> Data records

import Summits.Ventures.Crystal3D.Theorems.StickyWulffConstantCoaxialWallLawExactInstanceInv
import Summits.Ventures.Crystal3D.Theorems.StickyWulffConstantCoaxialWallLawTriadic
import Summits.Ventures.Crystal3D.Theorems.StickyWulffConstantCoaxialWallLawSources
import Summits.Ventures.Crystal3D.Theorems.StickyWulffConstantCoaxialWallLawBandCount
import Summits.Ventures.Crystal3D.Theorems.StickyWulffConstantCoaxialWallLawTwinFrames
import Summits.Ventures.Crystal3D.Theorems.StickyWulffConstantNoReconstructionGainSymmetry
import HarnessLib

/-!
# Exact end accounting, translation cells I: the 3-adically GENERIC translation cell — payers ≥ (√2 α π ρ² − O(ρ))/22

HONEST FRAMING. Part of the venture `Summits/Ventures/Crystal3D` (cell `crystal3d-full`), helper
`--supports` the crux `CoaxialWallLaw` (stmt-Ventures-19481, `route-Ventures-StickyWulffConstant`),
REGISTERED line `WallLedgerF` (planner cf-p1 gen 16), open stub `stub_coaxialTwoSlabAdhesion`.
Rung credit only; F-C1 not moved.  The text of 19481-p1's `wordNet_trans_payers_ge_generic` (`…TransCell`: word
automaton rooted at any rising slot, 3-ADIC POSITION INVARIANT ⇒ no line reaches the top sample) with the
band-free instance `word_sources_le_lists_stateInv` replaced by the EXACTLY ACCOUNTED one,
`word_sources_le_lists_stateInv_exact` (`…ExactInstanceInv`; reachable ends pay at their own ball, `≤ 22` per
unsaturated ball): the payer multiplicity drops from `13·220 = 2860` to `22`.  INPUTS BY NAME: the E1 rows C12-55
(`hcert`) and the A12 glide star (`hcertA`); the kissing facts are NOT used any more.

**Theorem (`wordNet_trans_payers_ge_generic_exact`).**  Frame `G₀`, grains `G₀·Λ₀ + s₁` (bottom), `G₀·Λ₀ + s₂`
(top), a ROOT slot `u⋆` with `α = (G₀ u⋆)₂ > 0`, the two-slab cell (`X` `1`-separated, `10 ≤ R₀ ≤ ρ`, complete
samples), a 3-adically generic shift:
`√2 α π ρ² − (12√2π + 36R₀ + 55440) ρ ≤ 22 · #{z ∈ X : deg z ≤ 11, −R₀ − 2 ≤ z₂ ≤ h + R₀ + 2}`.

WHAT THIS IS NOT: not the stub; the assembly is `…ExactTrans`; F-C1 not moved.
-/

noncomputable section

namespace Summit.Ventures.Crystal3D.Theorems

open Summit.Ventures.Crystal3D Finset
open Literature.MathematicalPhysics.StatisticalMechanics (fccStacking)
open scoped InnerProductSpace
--
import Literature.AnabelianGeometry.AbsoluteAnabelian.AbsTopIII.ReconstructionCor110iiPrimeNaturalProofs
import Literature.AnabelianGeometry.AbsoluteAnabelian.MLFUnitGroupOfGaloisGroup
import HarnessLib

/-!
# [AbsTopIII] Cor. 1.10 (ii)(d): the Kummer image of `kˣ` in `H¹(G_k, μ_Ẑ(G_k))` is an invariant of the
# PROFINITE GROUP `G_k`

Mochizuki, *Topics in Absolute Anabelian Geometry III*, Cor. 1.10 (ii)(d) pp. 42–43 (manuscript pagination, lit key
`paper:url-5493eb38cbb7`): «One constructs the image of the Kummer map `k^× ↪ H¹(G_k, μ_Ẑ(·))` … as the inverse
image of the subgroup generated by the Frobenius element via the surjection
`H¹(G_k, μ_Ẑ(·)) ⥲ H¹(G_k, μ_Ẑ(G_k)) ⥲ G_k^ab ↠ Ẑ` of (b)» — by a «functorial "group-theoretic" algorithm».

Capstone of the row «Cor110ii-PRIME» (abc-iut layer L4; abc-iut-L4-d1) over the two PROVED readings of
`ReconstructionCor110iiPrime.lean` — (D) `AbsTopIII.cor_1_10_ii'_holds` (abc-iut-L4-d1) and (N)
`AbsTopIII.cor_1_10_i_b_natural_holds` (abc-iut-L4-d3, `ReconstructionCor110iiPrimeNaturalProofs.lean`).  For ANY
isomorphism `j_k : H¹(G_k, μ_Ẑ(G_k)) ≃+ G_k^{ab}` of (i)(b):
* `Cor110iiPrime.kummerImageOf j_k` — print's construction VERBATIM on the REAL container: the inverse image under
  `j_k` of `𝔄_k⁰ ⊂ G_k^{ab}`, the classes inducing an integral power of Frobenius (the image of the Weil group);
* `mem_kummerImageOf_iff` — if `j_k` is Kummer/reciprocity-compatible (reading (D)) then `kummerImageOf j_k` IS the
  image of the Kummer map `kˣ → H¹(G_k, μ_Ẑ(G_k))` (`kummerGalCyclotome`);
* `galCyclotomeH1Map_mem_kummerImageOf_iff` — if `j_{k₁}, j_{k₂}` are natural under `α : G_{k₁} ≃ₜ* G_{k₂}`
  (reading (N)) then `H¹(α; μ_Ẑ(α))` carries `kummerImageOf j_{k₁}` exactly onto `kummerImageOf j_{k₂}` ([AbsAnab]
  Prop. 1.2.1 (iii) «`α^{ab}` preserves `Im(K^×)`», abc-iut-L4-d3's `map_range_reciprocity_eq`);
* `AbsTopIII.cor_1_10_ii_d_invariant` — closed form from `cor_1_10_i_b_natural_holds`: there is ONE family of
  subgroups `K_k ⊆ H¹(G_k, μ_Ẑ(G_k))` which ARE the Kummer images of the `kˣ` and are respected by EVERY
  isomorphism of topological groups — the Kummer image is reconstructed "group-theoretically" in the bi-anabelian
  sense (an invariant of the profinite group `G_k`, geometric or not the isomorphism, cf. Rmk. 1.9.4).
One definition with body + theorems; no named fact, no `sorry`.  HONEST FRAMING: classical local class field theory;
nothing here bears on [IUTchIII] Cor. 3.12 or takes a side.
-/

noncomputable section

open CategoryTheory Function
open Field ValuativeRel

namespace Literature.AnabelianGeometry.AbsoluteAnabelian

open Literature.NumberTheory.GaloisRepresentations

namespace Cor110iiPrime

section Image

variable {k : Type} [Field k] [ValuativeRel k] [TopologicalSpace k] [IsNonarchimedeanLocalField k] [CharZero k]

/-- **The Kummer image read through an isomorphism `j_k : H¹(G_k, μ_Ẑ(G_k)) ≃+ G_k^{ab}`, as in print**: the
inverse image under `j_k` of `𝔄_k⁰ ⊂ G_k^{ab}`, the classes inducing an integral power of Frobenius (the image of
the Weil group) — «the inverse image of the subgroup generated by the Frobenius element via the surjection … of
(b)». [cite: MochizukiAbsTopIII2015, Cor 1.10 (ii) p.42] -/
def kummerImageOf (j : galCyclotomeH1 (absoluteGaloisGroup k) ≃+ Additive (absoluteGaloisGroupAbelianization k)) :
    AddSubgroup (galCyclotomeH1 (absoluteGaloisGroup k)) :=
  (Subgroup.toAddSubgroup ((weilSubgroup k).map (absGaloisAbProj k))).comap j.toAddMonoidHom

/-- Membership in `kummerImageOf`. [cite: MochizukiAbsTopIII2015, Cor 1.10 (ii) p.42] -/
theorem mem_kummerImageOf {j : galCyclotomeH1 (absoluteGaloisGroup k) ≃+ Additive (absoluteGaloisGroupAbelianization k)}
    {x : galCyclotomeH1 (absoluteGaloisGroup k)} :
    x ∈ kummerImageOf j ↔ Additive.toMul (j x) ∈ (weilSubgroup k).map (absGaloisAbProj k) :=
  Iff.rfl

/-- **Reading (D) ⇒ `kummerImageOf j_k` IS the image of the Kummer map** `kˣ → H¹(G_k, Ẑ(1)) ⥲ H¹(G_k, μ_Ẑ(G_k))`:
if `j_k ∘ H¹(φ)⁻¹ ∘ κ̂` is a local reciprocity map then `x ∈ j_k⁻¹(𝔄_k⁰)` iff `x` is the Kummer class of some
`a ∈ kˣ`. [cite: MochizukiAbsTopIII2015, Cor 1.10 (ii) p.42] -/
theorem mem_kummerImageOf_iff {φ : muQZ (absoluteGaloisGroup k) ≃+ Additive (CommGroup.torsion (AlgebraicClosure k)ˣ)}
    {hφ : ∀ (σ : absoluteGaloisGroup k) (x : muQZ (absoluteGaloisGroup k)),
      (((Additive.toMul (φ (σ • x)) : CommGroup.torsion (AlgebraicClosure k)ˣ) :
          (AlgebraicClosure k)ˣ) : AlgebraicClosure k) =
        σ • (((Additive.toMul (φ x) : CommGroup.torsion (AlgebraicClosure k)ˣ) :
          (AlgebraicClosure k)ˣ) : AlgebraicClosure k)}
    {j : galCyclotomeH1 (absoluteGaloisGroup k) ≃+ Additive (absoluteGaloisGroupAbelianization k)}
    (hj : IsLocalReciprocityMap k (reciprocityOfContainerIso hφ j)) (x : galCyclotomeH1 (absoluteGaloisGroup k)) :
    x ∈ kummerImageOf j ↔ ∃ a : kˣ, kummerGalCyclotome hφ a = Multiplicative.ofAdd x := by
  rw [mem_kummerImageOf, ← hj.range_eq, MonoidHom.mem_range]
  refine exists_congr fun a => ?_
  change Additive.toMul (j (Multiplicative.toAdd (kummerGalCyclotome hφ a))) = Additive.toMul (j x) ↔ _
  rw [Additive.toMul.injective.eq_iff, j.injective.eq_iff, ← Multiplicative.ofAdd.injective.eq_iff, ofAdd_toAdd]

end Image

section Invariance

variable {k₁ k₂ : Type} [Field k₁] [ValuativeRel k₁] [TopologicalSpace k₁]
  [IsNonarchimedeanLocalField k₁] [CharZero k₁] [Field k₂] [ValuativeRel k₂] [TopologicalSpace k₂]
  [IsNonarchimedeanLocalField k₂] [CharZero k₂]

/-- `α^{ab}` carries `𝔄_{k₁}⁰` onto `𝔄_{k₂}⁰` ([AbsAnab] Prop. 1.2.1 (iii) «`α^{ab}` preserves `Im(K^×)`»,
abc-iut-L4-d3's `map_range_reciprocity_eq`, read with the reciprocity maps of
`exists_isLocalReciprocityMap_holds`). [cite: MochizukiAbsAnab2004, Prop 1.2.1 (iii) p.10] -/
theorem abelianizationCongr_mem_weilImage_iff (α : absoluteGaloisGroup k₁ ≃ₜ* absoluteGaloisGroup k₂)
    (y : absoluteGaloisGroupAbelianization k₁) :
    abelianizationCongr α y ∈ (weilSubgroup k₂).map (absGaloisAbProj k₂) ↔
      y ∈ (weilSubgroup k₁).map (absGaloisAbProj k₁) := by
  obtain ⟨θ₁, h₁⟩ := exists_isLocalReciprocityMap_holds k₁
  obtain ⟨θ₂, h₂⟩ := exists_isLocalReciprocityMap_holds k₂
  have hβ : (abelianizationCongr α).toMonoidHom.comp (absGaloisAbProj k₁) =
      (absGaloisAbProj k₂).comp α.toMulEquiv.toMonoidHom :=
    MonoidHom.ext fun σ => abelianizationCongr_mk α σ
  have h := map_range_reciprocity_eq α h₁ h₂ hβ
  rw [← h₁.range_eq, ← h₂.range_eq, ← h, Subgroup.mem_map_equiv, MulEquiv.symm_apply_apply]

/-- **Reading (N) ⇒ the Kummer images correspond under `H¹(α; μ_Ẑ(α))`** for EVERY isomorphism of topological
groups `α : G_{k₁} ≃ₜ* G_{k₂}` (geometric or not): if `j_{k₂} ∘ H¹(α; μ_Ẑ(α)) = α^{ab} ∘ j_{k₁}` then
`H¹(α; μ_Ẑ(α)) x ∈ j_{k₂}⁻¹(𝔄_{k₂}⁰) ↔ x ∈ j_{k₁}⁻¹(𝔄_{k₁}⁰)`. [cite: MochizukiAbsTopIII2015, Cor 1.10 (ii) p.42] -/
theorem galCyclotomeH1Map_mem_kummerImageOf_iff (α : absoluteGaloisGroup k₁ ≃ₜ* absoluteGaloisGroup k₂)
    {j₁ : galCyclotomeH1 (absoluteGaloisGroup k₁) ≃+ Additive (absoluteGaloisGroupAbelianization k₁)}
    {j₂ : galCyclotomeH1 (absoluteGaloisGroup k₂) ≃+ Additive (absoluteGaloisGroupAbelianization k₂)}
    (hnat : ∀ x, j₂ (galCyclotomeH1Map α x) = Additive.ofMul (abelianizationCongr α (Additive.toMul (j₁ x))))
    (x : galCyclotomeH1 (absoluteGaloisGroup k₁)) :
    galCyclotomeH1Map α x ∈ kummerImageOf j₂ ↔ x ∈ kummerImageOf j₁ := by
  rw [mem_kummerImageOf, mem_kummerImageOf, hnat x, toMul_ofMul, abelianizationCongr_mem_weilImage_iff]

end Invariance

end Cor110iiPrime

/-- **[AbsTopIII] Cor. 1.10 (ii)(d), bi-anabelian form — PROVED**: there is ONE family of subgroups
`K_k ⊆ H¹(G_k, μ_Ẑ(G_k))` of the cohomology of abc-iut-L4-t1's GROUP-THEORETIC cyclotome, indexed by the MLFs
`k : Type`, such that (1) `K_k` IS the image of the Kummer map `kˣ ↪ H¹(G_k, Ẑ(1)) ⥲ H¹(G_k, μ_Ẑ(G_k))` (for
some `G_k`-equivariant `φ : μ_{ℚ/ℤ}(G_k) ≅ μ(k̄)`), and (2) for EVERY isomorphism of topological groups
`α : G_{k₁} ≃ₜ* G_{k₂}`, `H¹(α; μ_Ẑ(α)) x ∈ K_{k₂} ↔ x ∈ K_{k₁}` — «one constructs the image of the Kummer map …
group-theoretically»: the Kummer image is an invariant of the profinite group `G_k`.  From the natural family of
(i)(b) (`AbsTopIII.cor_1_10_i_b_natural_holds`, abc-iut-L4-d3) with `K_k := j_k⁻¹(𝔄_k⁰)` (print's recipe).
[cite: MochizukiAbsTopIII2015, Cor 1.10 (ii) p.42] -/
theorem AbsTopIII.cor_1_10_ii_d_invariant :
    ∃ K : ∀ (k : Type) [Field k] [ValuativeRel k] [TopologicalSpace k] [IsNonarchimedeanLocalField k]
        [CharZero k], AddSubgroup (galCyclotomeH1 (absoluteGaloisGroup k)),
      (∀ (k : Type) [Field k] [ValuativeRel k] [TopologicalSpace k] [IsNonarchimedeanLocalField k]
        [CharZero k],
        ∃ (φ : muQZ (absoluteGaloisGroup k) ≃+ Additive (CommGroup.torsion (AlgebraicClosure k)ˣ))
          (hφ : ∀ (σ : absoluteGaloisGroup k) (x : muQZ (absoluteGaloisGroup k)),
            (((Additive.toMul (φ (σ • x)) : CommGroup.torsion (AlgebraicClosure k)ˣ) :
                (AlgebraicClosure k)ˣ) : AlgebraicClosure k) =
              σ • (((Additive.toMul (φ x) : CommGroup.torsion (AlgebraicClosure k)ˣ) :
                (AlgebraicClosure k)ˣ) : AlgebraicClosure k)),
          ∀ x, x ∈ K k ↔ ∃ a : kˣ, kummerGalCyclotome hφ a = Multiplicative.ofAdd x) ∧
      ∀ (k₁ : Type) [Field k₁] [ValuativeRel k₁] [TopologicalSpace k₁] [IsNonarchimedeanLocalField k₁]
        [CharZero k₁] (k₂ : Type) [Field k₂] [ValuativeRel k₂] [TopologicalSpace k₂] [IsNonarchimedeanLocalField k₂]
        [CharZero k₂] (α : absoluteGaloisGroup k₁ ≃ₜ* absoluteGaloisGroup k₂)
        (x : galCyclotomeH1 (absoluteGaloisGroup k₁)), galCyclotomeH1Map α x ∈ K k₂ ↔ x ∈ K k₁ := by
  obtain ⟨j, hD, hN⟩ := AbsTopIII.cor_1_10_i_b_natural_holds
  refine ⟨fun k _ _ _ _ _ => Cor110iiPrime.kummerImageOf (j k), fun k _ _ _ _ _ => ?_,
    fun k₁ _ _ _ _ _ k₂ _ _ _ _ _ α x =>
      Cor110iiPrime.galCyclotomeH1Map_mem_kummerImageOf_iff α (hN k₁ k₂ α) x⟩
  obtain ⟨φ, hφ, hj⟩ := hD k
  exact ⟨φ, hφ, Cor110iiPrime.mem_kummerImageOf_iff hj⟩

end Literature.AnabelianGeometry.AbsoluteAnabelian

> Description of the task
Please state how many lines in the entries include the string "Invariance", giving no more than the number.

> Exercise output
2